I’d like the output to actually show all fields, because I will likely attempt to refine the query to include other fields (there are over 40 to consider), but the most important is the group_id and my_id fields. It would be neat if we could also somehow flag why each record got picked, but that isn’t necessary.
It seems like something like this should be easy, but I have a hard time wrapping my head around how to pick from within a group_id. Thanks for your help.

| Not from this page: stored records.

import Mathlib
import Summits.NavierStokesRegularity.NavierStokesRegularity.Theorems.L3TimeExponentPincerMorreyGrowth
import HarnessLib.Audit
import HarnessLib

/-!
# Ball averages of `C¹` vector fields on `ℝ³`: the segment estimate, the `L²` translation estimate and
# `‖f - A_ρ f‖₂ ≤ ρ ‖∇f‖₂`, `‖A_ρ f(x)‖² ≤ |B̄_ρ|⁻¹ ∫_{B̄(x,ρ)} |f|²`
# (route `L3TimeExponentPincer`, item `stmt-NavierStokesRegularity-19499`; support file 1/3 of
# "THEOREM J′ unconditional")

Support file (cell ns-regularity-ideate, seat p4, gen 4).  Pure real analysis on `ℝ³`, 0 `sorry`, no new
definitions (the ball average `A_ρ f(x) = |B̄(0,ρ)|⁻¹ ∫_{B̄(0,ρ)} f(x+z) dz` is written out verbatim):

* `enorm_sub_sq_le_segment` : `‖f(x+z) - f(x)‖² ≤ ‖z‖² ∫₀¹ ‖Df(x + s z)‖² ds` (fundamental theorem of calculus on
  the segment + Cauchy–Schwarz);
* `lintegral_enorm_sub_translate_sq_le` : `‖f(· + z) - f‖₂² ≤ ‖z‖² ‖∇f‖₂²` (Tonelli + translation invariance);
* `lintegral_enorm_sub_ballAvg_sq_le` : `‖f - A_ρ f‖₂² ≤ ρ² ‖∇f‖₂²` (Jensen on the ball + the previous item);
* `enorm_ballAvg_sq_le` : `‖A_ρ f(x)‖² ≤ |B̄_ρ|⁻¹ ∫_{B̄(x,ρ)} |f|²` (Jensen on the ball + translation).

Here `‖∇f‖₂² = ∫ ‖Df(x)‖ₑ²` with the operator norm of the Fréchet derivative (`≤` the Frobenius norm used by
`L3TimeExponentPincerJawFullMorrey.dissipRate`, via `sq_opNorm_le_frobeniusNormSq`).  These feed the elementary
interpolation inequality of `L3TimeExponentPincerMorreyInterpolation` which replaces Maz'ya's `W^{1,1}` trace
inequality (named fact `Literature.Analysis.FunctionSpaces.MazyaTraceD`, coarea/boxing — not in Mathlib) in
THEOREM J′ of nsreg-p2 ROUND-9 (`L3TimeExponentPincerJawFullMorrey.jawUpToSix_of_mazya`).
References (textbook): E. M. Stein, *Singular Integrals and Differentiability Properties of Functions* (1970),
§V.3 (mollifier/translation estimates); standard.
-/

noncomputable section

namespace Summit.NavierStokesRegularity.NavierStokesRegularity.Theorems.L3TimeExponentPincerBallAverage

open MeasureTheory Set Function Filter Metric Topology
open scoped ENNReal NNReal
open Literature.Analysis.FluidPDE
open Summit.NavierStokesRegularity.NavierStokesRegularity.Theorems.L3TimeExponentPincerMorreyGrowth (V₁ V₁_nonneg volume_ball_eq)

/-! ### §1  Elementary real analysis on `ℝ³` -/

/-- Cauchy–Schwarz against the constant `1`: `(∫ g)² ≤ μ(univ) · ∫ g²`. -/
theorem sq_lintegral_le {α : Type*} [MeasurableSpace α] (μ : Measure α) {g : α → ℝ≥0∞}
    (hg : AEMeasurable g μ) : (∫⁻ x, g x ∂μ) ^ 2 ≤ μ univ * ∫⁻ x, g x ^ 2 ∂μ := by
  have h := ENNReal.lintegral_mul_le_Lp_mul_Lq μ Real.HolderConjugate.two_two
    (f := fun _ => (1 : ℝ≥0∞)) aemeasurable_const hg
  simp only [Pi.mul_apply, one_mul, ENNReal.one_rpow, lintegral_const, one_div] at h
  have h' : ∫⁻ x, g x ∂μ ≤ (μ univ) ^ (2 : ℝ)⁻¹ * (∫⁻ x, g x ^ (2 : ℝ) ∂μ) ^ (2 : ℝ)⁻¹ := by
    simpa only [mul_one] using h
  have h2 := pow_le_pow_left' h' 2
  refine h2.trans (le_of_eq ?_)
  rw [mul_pow, ← ENNReal.rpow_two ((μ univ) ^ (2 : ℝ)⁻¹), ← ENNReal.rpow_two ((∫⁻ x, g x ^ (2 : ℝ) ∂μ) ^ (2 : ℝ)⁻¹),
    ← ENNReal.rpow_mul, ← ENNReal.rpow_mul]
  norm_num

/-- Translation of a set integral over a ball centred at `0` to the ball centred at `x`. -/
theorem setLIntegral_closedBall_add_left (g : (EuclideanSpace ℝ (Fin 3)) → ℝ≥0∞)
    (x : EuclideanSpace ℝ (Fin 3)) (ρ : ℝ) :
    ∫⁻ z in closedBall (0 : EuclideanSpace ℝ (Fin 3)) ρ, g (x + z) = ∫⁻ y in closedBall x ρ, g y := by
  rw [← lintegral_indicator measurableSet_closedBall, ← lintegral_indicator measurableSet_closedBall,
    ← lintegral_add_left_eq_self ((closedBall x ρ).indicator g) x]
  refine lintegral_congr fun z => ?_
  simp only [Set.indicator, mem_closedBall, dist_eq_norm, add_sub_cancel_left, sub_zero]

/-- **Segment estimate.**  For a `C¹` map, `‖f(x+z) - f(x)‖² ≤ ‖z‖² ∫₀¹ ‖Df(x + s z)‖² ds`. -/
theorem enorm_sub_sq_le_segment {f : (EuclideanSpace ℝ (Fin 3)) → (EuclideanSpace ℝ (Fin 3))}
    (hf : ContDiff ℝ 1 f) (x z : EuclideanSpace ℝ (Fin 3)) :
    ‖f (x + z) - f x‖ₑ ^ 2 ≤
      ‖z‖ₑ ^ 2 * ∫⁻ s in Ioc (0 : ℝ) 1, ‖fderiv ℝ f (x + s • z)‖ₑ ^ 2 := by
  -- the path and its derivative
  set φ : ℝ → EuclideanSpace ℝ (Fin 3) := fun s => f (x + s • z) with hφ
  set φ' : ℝ → EuclideanSpace ℝ (Fin 3) := fun s => fderiv ℝ f (x + s • z) z with hφ'
  have hdf : ∀ y, HasFDerivAt f (fderiv ℝ f y) y := fun y =>
    (hf.differentiable one_ne_zero).differentiableAt.hasFDerivAt
  have hderiv : ∀ s, HasDerivAt φ (φ' s) s := by
    intro s
    have h1 : HasDerivAt (fun s : ℝ => x + s • z) ((1 : ℝ) • z) s :=
      ((hasDerivAt_id s).smul_const z).const_add x
    have h2 : HasDerivAt φ ((fderiv ℝ f (x + s • z)) ((1 : ℝ) • z)) s :=
      (hdf (x + s • z)).comp_hasDerivAt s h1
    rw [one_smul] at h2
    exact h2
  have hφ'c : Continuous φ' := by
    have : Continuous fun s : ℝ => fderiv ℝ f (x + s • z) :=
      (hf.continuous_fderiv one_ne_zero).comp (by fun_prop)
    exact this.clm_apply continuous_const
  have hFTC : ∫ s in (0:ℝ)..1, φ' s = f (x + z) - f x := by
    have h := intervalIntegral.integral_eq_sub_of_hasDerivAt (a := (0:ℝ)) (b := 1)
      (fun s _ => hderiv s) (hφ'c.intervalIntegrable 0 1)
    simpa only [hφ, one_smul, zero_smul, add_zero] using h
  -- `‖f(x+z) - f x‖ ≤ ∫₀¹ ‖φ'‖ ≤ ‖z‖ ∫₀¹ ‖Df(x+sz)‖`
  have hpt : ∀ s, ‖φ' s‖ₑ ≤ ‖fderiv ℝ f (x + s • z)‖ₑ * ‖z‖ₑ := by
    intro s
    rw [hφ']
    simp only
    rw [← ofReal_norm, ← ofReal_norm, ← ofReal_norm, ← ENNReal.ofReal_mul (norm_nonneg _)]
    exact ENNReal.ofReal_le_ofReal (ContinuousLinearMap.le_opNorm _ _)
  have h1 : ‖f (x + z) - f x‖ₑ ≤ ‖z‖ₑ * ∫⁻ s in Ioc (0:ℝ) 1, ‖fderiv ℝ f (x + s • z)‖ₑ := by
    rw [← hFTC, intervalIntegral.integral_of_le zero_le_one]
    calc ‖∫ s in Ioc (0:ℝ) 1, φ' s‖ₑ ≤ ∫⁻ s in Ioc (0:ℝ) 1, ‖φ' s‖ₑ := enorm_integral_le_lintegral_enorm _
      _ ≤ ∫⁻ s in Ioc (0:ℝ) 1, ‖fderiv ℝ f (x + s • z)‖ₑ * ‖z‖ₑ := lintegral_mono fun s => hpt s
      _ = ‖z‖ₑ * ∫⁻ s in Ioc (0:ℝ) 1, ‖fderiv ℝ f (x + s • z)‖ₑ := by
          rw [lintegral_mul_const'' _ (by fun_prop), mul_comm]
  -- Cauchy–Schwarz on the unit interval
  have hmeas : AEMeasurable (fun s : ℝ => ‖fderiv ℝ f (x + s • z)‖ₑ) (volume.restrict (Ioc (0:ℝ) 1)) := by
    fun_prop
  have hCS := sq_lintegral_le (volume.restrict (Ioc (0:ℝ) 1)) hmeas
  rw [Measure.restrict_apply MeasurableSet.univ, univ_inter, Real.volume_Ioc, sub_zero,
    ENNReal.ofReal_one, one_mul] at hCS
  calc ‖f (x + z) - f x‖ₑ ^ 2
      ≤ (‖z‖ₑ * ∫⁻ s in Ioc (0:ℝ) 1, ‖fderiv ℝ f (x + s • z)‖ₑ) ^ 2 := pow_le_pow_left' h1 2
    _ = ‖z‖ₑ ^ 2 * (∫⁻ s in Ioc (0:ℝ) 1, ‖fderiv ℝ f (x + s • z)‖ₑ) ^ 2 := mul_pow _ _ 2
    _ ≤ ‖z‖ₑ ^ 2 * ∫⁻ s in Ioc (0:ℝ) 1, ‖fderiv ℝ f (x + s • z)‖ₑ ^ 2 := by gcongr

/-- **Translation estimate in `L²`**: `‖f(· + z) - f‖₂² ≤ ‖z‖² ‖∇f‖₂²`. -/
theorem lintegral_enorm_sub_translate_sq_le {f : (EuclideanSpace ℝ (Fin 3)) → (EuclideanSpace ℝ (Fin 3))}
    (hf : ContDiff ℝ 1 f) (z : EuclideanSpace ℝ (Fin 3)) :
    ∫⁻ x, ‖f (x + z) - f x‖ₑ ^ 2 ≤ ‖z‖ₑ ^ 2 * ∫⁻ x, ‖fderiv ℝ f x‖ₑ ^ 2 := by
  have hcont : Continuous fun p : (EuclideanSpace ℝ (Fin 3)) × ℝ => fderiv ℝ f (p.1 + p.2 • z) :=
    (hf.continuous_fderiv one_ne_zero).comp (by fun_prop)
  have hswap : ∫⁻ x, ∫⁻ s in Ioc (0:ℝ) 1, ‖fderiv ℝ f (x + s • z)‖ₑ ^ 2 =
      ∫⁻ s in Ioc (0:ℝ) 1, ∫⁻ x, ‖fderiv ℝ f (x + s • z)‖ₑ ^ 2 := by
    refine lintegral_lintegral_swap ?_
    exact (hcont.measurable.enorm.pow_const 2).aemeasurable
  calc ∫⁻ x, ‖f (x + z) - f x‖ₑ ^ 2
      ≤ ∫⁻ x, ‖z‖ₑ ^ 2 * ∫⁻ s in Ioc (0:ℝ) 1, ‖fderiv ℝ f (x + s • z)‖ₑ ^ 2 :=
        lintegral_mono fun x => enorm_sub_sq_le_segment hf x z
    _ = ‖z‖ₑ ^ 2 * ∫⁻ x, ∫⁻ s in Ioc (0:ℝ) 1, ‖fderiv ℝ f (x + s • z)‖ₑ ^ 2 :=
        lintegral_const_mul' _ _ (ENNReal.pow_ne_top enorm_ne_top)
    _ = ‖z‖ₑ ^ 2 * ∫⁻ s in Ioc (0:ℝ) 1, ∫⁻ x, ‖fderiv ℝ f (x + s • z)‖ₑ ^ 2 := by rw [hswap]
    _ = ‖z‖ₑ ^ 2 * ∫⁻ s in Ioc (0:ℝ) 1, ∫⁻ x, ‖fderiv ℝ f x‖ₑ ^ 2 := by
        congr 1
        refine lintegral_congr fun s => ?_
        exact lintegral_add_right_eq_self (fun y => ‖fderiv ℝ f y‖ₑ ^ 2) (s • z)
    _ = ‖z‖ₑ ^ 2 * ∫⁻ x, ‖fderiv ℝ f x‖ₑ ^ 2 := by
        rw [setLIntegral_const, Real.volume_Ioc, sub_zero, ENNReal.ofReal_one, mul_one]


/-! ### §2  The ball average `A_ρ f(x) = |B̄_ρ|⁻¹ ∫_{B̄(0,ρ)} f(x+z) dz` -/

/-- `|B̄(x,r)| = V₁ r³` in `ℝ³`. -/
theorem volume_closedBall_eq (x : EuclideanSpace ℝ (Fin 3)) {r : ℝ} (hr : 0 < r) :
    volume (closedBall x r) = ENNReal.ofReal (r ^ 3 * V₁) := by
  rw [Measure.addHaar_closedBall volume x hr.le, finrank_euclideanSpace_fin, V₁,
    ENNReal.ofReal_mul (by positivity), ENNReal.ofReal_toReal measure_ball_lt_top.ne]

/-- `0 < |B̄(x,r)|` and `|B̄(x,r)| < ∞` packaged as `≠`. -/
theorem volume_closedBall_ne_zero (x : EuclideanSpace ℝ (Fin 3)) {r : ℝ} (hr : 0 < r) :
    volume (closedBall x r) ≠ 0 :=
  (measure_closedBall_pos volume x hr).ne'

/-- Jensen/Cauchy–Schwarz for an average: `‖|K|⁻¹ ∫_K g‖² ≤ |K|⁻¹ ∫_K ‖g‖²`. -/
theorem enorm_avg_sq_le {K : Set (EuclideanSpace ℝ (Fin 3))} (hK0 : volume K ≠ 0) (hKtop : volume K ≠ ⊤)
    {g : (EuclideanSpace ℝ (Fin 3)) → (EuclideanSpace ℝ (Fin 3))} (hg : AEMeasurable g (volume.restrict K)) :
    ‖(volume K).toReal⁻¹ • ∫ z in K, g z‖ₑ ^ 2 ≤ (volume K)⁻¹ * ∫⁻ z in K, ‖g z‖ₑ ^ 2 := by
  rw [enorm_smul, Real.enorm_of_nonneg (inv_nonneg.2 ENNReal.toReal_nonneg),
    ENNReal.ofReal_inv_of_pos (ENNReal.toReal_pos hK0 hKtop), ENNReal.ofReal_toReal hKtop, mul_pow]
  have h1 : ‖∫ z in K, g z‖ₑ ≤ ∫⁻ z in K, ‖g z‖ₑ := enorm_integral_le_lintegral_enorm _
  have h2 := sq_lintegral_le (volume.restrict K) hg.enorm
  rw [Measure.restrict_apply_univ] at h2
  calc (volume K)⁻¹ ^ 2 * ‖∫ z in K, g z‖ₑ ^ 2
      ≤ (volume K)⁻¹ ^ 2 * (∫⁻ z in K, ‖g z‖ₑ) ^ 2 := by gcongr
    _ ≤ (volume K)⁻¹ ^ 2 * (volume K * ∫⁻ z in K, ‖g z‖ₑ ^ 2) := by gcongr
    _ = (volume K)⁻¹ * ∫⁻ z in K, ‖g z‖ₑ ^ 2 := by
        rw [sq, mul_assoc, ← mul_assoc (volume K)⁻¹ (volume K), ENNReal.inv_mul_cancel hK0 hKtop,
          one_mul]

/-- Algebra of the average: `f(x) - A_ρ f(x) = |B̄_ρ|⁻¹ ∫_{B̄(0,ρ)} (f(x) - f(x+z)) dz`. -/
theorem sub_ballAvg_eq {f : (EuclideanSpace ℝ (Fin 3)) → (EuclideanSpace ℝ (Fin 3))} (hf : Continuous f)
    (x : EuclideanSpace ℝ (Fin 3)) {ρ : ℝ} (hρ : 0 < ρ) :
    f x - (volume (closedBall (0 : EuclideanSpace ℝ (Fin 3)) ρ)).toReal⁻¹ •
        ∫ z in closedBall (0 : EuclideanSpace ℝ (Fin 3)) ρ, f (x + z) =
      (volume (closedBall (0 : EuclideanSpace ℝ (Fin 3)) ρ)).toReal⁻¹ •
        ∫ z in closedBall (0 : EuclideanSpace ℝ (Fin 3)) ρ, (f x - f (x + z)) := by
  have hvol : (volume (closedBall (0 : EuclideanSpace ℝ (Fin 3)) ρ)).toReal ≠ 0 :=
    (ENNReal.toReal_pos (volume_closedBall_ne_zero 0 hρ) measure_closedBall_lt_top.ne).ne'
  have hint : IntegrableOn (fun z => f (x + z)) (closedBall (0 : EuclideanSpace ℝ (Fin 3)) ρ) volume :=
    (hf.comp (continuous_const.add continuous_id)).continuousOn.integrableOn_compact
      (isCompact_closedBall _ _)
  have hconst : IntegrableOn (fun _ : EuclideanSpace ℝ (Fin 3) => f x)
      (closedBall (0 : EuclideanSpace ℝ (Fin 3)) ρ) volume :=
    integrableOn_const (measure_closedBall_lt_top.ne) (by simp)
  rw [integral_sub hconst.integrable hint.integrable, setIntegral_const,
    measureReal_def, smul_sub, ← mul_smul, inv_mul_cancel₀ hvol, one_smul]

/-- **High part**: `‖f(x) - A_ρ f(x)‖² ≤ |B̄_ρ|⁻¹ ∫_{B̄(0,ρ)} ‖f(x+z) - f(x)‖² dz`. -/
theorem enorm_sub_ballAvg_sq_le {f : (EuclideanSpace ℝ (Fin 3)) → (EuclideanSpace ℝ (Fin 3))} (hf : Continuous f)
    (x : EuclideanSpace ℝ (Fin 3)) {ρ : ℝ} (hρ : 0 < ρ) :
    ‖f x - (volume (closedBall (0 : EuclideanSpace ℝ (Fin 3)) ρ)).toReal⁻¹ •
        ∫ z in closedBall (0 : EuclideanSpace ℝ (Fin 3)) ρ, f (x + z)‖ₑ ^ 2 ≤
      (volume (closedBall (0 : EuclideanSpace ℝ (Fin 3)) ρ))⁻¹ *
        ∫⁻ z in closedBall (0 : EuclideanSpace ℝ (Fin 3)) ρ, ‖f (x + z) - f x‖ₑ ^ 2 := by
  rw [sub_ballAvg_eq hf x hρ]
  have hg : AEMeasurable (fun z => f x - f (x + z))
      (volume.restrict (closedBall (0 : EuclideanSpace ℝ (Fin 3)) ρ)) := by
    fun_prop
  refine (enorm_avg_sq_le (volume_closedBall_ne_zero 0 hρ) measure_closedBall_lt_top.ne hg).trans
    (le_of_eq ?_)
  congr 1
  exact lintegral_congr fun z => by rw [enorm_sub_rev]

/-- **High part in `L²`**: `‖f - A_ρ f‖₂² ≤ ρ² ‖∇f‖₂²`. -/
theorem lintegral_enorm_sub_ballAvg_sq_le {f : (EuclideanSpace ℝ (Fin 3)) → (EuclideanSpace ℝ (Fin 3))}
    (hf : ContDiff ℝ 1 f) {ρ : ℝ} (hρ : 0 < ρ) :
    ∫⁻ x, ‖f x - (volume (closedBall (0 : EuclideanSpace ℝ (Fin 3)) ρ)).toReal⁻¹ •
        ∫ z in closedBall (0 : EuclideanSpace ℝ (Fin 3)) ρ, f (x + z)‖ₑ ^ 2 ≤
      ENNReal.ofReal (ρ ^ 2) * ∫⁻ x, ‖fderiv ℝ f x‖ₑ ^ 2 := by
  set K : Set (EuclideanSpace ℝ (Fin 3)) := closedBall 0 ρ with hK
  have hK0 : volume K ≠ 0 := volume_closedBall_ne_zero 0 hρ
  have hKtop : volume K ≠ ⊤ := measure_closedBall_lt_top.ne
  have hfc : Continuous f := hf.continuous
  have hcont : Continuous fun p : (EuclideanSpace ℝ (Fin 3)) × (EuclideanSpace ℝ (Fin 3)) =>
      f (p.1 + p.2) - f p.1 := by fun_prop
  have hswap : ∫⁻ x, ∫⁻ z in K, ‖f (x + z) - f x‖ₑ ^ 2 = ∫⁻ z in K, ∫⁻ x, ‖f (x + z) - f x‖ₑ ^ 2 := by
    refine lintegral_lintegral_swap ?_
    exact (hcont.measurable.enorm.pow_const 2).aemeasurable
  set D : ℝ≥0∞ := ∫⁻ x, ‖fderiv ℝ f x‖ₑ ^ 2 with hD
  calc ∫⁻ x, ‖f x - (volume K).toReal⁻¹ • ∫ z in K, f (x + z)‖ₑ ^ 2
      ≤ ∫⁻ x, (volume K)⁻¹ * ∫⁻ z in K, ‖f (x + z) - f x‖ₑ ^ 2 :=
        lintegral_mono fun x => enorm_sub_ballAvg_sq_le hfc x hρ
    _ = (volume K)⁻¹ * ∫⁻ z in K, ∫⁻ x, ‖f (x + z) - f x‖ₑ ^ 2 := by
        rw [lintegral_const_mul' _ _ (ENNReal.inv_ne_top.2 hK0), hswap]
    _ ≤ (volume K)⁻¹ * ∫⁻ z in K, ENNReal.ofReal (ρ ^ 2) * D := by
        gcongr (volume K)⁻¹ * ?_
        refine setLIntegral_mono' measurableSet_closedBall fun z hz => ?_
        refine (lintegral_enorm_sub_translate_sq_le hf z).trans ?_
        gcongr
        rw [← ofReal_norm, ← ENNReal.ofReal_pow (norm_nonneg _)]
        exact ENNReal.ofReal_le_ofReal (pow_le_pow_left₀ (norm_nonneg _) (mem_closedBall_zero_iff.1 hz) 2)
    _ = ENNReal.ofReal (ρ ^ 2) * D := by
        rw [setLIntegral_const, ← mul_assoc, mul_comm (volume K)⁻¹, mul_assoc, mul_assoc,
          ENNReal.inv_mul_cancel hK0 hKtop, mul_one]

/-- **Low part**: `‖A_ρ f(x)‖² ≤ |B̄_ρ|⁻¹ ∫_{B̄(x,ρ)} ‖f‖²`. -/
theorem enorm_ballAvg_sq_le {f : (EuclideanSpace ℝ (Fin 3)) → (EuclideanSpace ℝ (Fin 3))} (hf : Continuous f)
    (x : EuclideanSpace ℝ (Fin 3)) {ρ : ℝ} (hρ : 0 < ρ) :
    ‖(volume (closedBall (0 : EuclideanSpace ℝ (Fin 3)) ρ)).toReal⁻¹ •
        ∫ z in closedBall (0 : EuclideanSpace ℝ (Fin 3)) ρ, f (x + z)‖ₑ ^ 2 ≤
      (volume (closedBall (0 : EuclideanSpace ℝ (Fin 3)) ρ))⁻¹ * ∫⁻ y in closedBall x ρ, ‖f y‖ₑ ^ 2 := by
  have hg : AEMeasurable (fun z => f (x + z))
      (volume.restrict (closedBall (0 : EuclideanSpace ℝ (Fin 3)) ρ)) := by
    fun_prop
  refine (enorm_avg_sq_le (volume_closedBall_ne_zero 0 hρ) measure_closedBall_lt_top.ne hg).trans
    (le_of_eq ?_)
  rw [setLIntegral_closedBall_add_left (fun y => ‖f y‖ₑ ^ 2) x ρ]


end Summit.NavierStokesRegularity.NavierStokesRegularity.Theorems.L3TimeExponentPincerBallAverage

end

You can use analytic functions for this. The trick is establishing the right variables for each condition:
select t.*
from (select t.*,
max(in_this) over (partition by group_id) as max_in_this,
min(higher_value) over (partition by group_id) as min_higher_value,
max(higher_value) over (partition by group_id) as max_higher_value,
row_number() over (partition by group_id, higher_value order by my_id) as seqnum_ghv,
min(most_recent) over (partition by group_id) as min_most_recent,
max(most_recent) over (partition by group_id) as max_most_recent,
row_number() over (partition by group_id order by most_recent) as seqnum_mr
from t
) t
where max_in_this is not null and
( (min_higher_value <> max_higher_value and seqnum_ghv = 1) or
(min_higher_value = max_higher_value and min_most_recent <> max_most_recent and seqnum_mr = 1
)
);
The third condition as stated makes no sense, but you should get the idea for how to implement this.